An Immunophenotyping of Ovarian Cancer With Clinical and Immunological Significance

Immune checkpoint blockade (ICB), mainly anti-CTLA-4 and anti-PD-1/PD-L1 therapy, has showed promising clinical benefits in the treatment of some cancer types; however, its application in ovarian cancer is still in the primary stage. Immunophenotyping can help us understand the clinical characteristics and immune status of cancer, and thus benefit immunotherapy and personalized therapy. In this study, we clustered 907 ovarian cancer patients into three immune molecular subtypes (IMMSs) based on 48 genes. Expression data were downloaded from the Gene Expression Omnibus database. Unsupervised consensus clustering was used to identify IMMS. Clinical and immunological characteristics and gene expression patterns of different IMMS were compared, and associations between IMMS and tumor microenvironment immune types were explored. Three IMMSs with different clinical and immunological characteristics were identified, in which type I and II ovarian cancer patients were similar to each other. There were more serous and low-grade tumors in type I and II ovarian cancer. IMMS was associated with disease-free survival before and after adjusting for clinical characteristics and ICB-related genes. Among the differentially expressed genes identified in our study, about 90% (25/28) were highly expressed in type I and II ovarian cancer. Genes related to ICB (CTLA-4, PD-L1, and PD-L2) and cytotoxic lymphocytes (CD8A, GZMA, and PRF1) were all highly expressed in type I and II ovarian cancer. Patients with type I and II ovarian cancer may be more sensitive to anti-CTLA-4 therapy, anti-PD-1/PD-L1 therapy, and a combination of immunotherapies. In contrast, patients with type III ovarian cancer may be insensitive to these treatments and require new therapies.
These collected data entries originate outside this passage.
import Summits.Ventures.PercRepro.RankLevelSetColoopDeviceT22Nine
import Summits.Ventures.PercRepro.RankLevelSetLevelSixT22S1Cf9
import Summits.Ventures.PercRepro.RankLevelSetLevelSixT22S2Cf9
import Summits.Ventures.PercRepro.RankLevelSetLevelSixT22S3Cf9
import Summits.Ventures.PercRepro.RankLevelSetLevelSixT22S4Cf9
import Summits.Ventures.PercRepro.RankLevelSetLevelSixT22S5Cf9
import Summits.Ventures.PercRepro.RankLevelSetLevelSixT22S6Cf9

/-!
# PercRepro — THE CORE CELL `(22, 9)` MODULO ITS COLOOP-FREE CELL (p8 g13, S3)

`c025_core_six_twentytwo_nine_of_free`: every `e`-free core of rank `22`, corank `9`, satisfies `RLS M 22 6` PROVIDED the
coloop-free cores of that cell do (`h0`). The split is on the number `k` of coloops (the device, `c025_core_six_twentytwo_nine_of`):
`k = 0` is `h0`; `1 ≤ k ≤ 6` are the `k`-times scaled coloop-free cells at rank `22 − k` on the existing cell `sq27di2v`
(`c025_core_six_t22_scaled{k}_cf9`, ratios `0.891 / 0.819 / 0.763 / 0.751 / 0.746 / 0.845`); `k ≥ 7` are the trivial rows.

Axioms: standard.
-/

open scoped Matroid

namespace PercRepro

namespace ThmN

variable {α : Type}

/-- **THE CORE CELL `(22, 9)` MODULO ITS COLOOP-FREE CELL.** -/
theorem c025_core_six_twentytwo_nine_of_free (M : Matroid α) [M.Finite]
    (hR : M.eRank = (22 : ℕ∞)) (hn : M.E.ncard = 22 + 9)
    (hfree : ∀ e ∈ M.E, ∃ A ⊆ M.E \ {e}, e ∉ M.closure A ∧ e ∉ M.closure ((M.E \ {e}) \ A))
    (h0 : ∀ N : Matroid α, ∀ [N.Finite], (∀ e ∈ N.E, ¬ N.IsColoop e) → N.eRank = (22 : ℕ∞) → N.E.ncard = 22 + 9 →
      (∀ e ∈ N.E, ∃ A ⊆ N.E \ {e}, e ∉ N.closure A ∧ e ∉ N.closure ((N.E \ {e}) \ A)) → RLS N 22 6) :
    RLS M 22 6 := by
  refine c025_core_six_twentytwo_nine_of M hR hn hfree h0 ?_
  intro k hk1 hk6 N _ hcf hRN hnN hfreeN
  interval_cases k
  · have h := c025_core_six_t22_scaled1_cf9 N 21 le_rfl hcf (by simpa using hRN) (by simpa using hnN) hfreeN
    norm_num at h ⊢
    exact h
  · have h := c025_core_six_t22_scaled2_cf9 N 20 le_rfl hcf (by simpa using hRN) (by simpa using hnN) hfreeN
    norm_num at h ⊢
    exact h
  · have h := c025_core_six_t22_scaled3_cf9 N 19 le_rfl hcf (by simpa using hRN) (by simpa using hnN) hfreeN
    norm_num at h ⊢
    exact h
  · have h := c025_core_six_t22_scaled4_cf9 N 18 le_rfl hcf (by simpa using hRN) (by simpa using hnN) hfreeN
    norm_num at h ⊢
    exact h
  · have h := c025_core_six_t22_scaled5_cf9 N 17 le_rfl hcf (by simpa using hRN) (by simpa using hnN) hfreeN
    norm_num at h ⊢
    exact h
  · have h := c025_core_six_t22_scaled6_cf9 N 16 le_rfl hcf (by simpa using hRN) (by simpa using hnN) hfreeN
    norm_num at h ⊢
    exact h

end ThmN

end PercRepro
[1]  Ying Sun,et al.  Genomic Analysis of Tumor Microenvironment Immune Types across 14 Solid Cancer Types: Immunotherapeutic Implications , 2017, Theranostics.

[2]  Asher Mullard FDA approvals for the first 6 months of 2017 , 2017, Nature Reviews Drug Discovery.

[3]  Asher Mullard New cancer vaccines show clinical promise , 2017, Nature Reviews Drug Discovery.

[4]  S. Khozin,et al.  U.S. Food and Drug Administration Approval Summary: Atezolizumab for Metastatic Non–Small Cell Lung Cancer , 2017, Clinical Cancer Research.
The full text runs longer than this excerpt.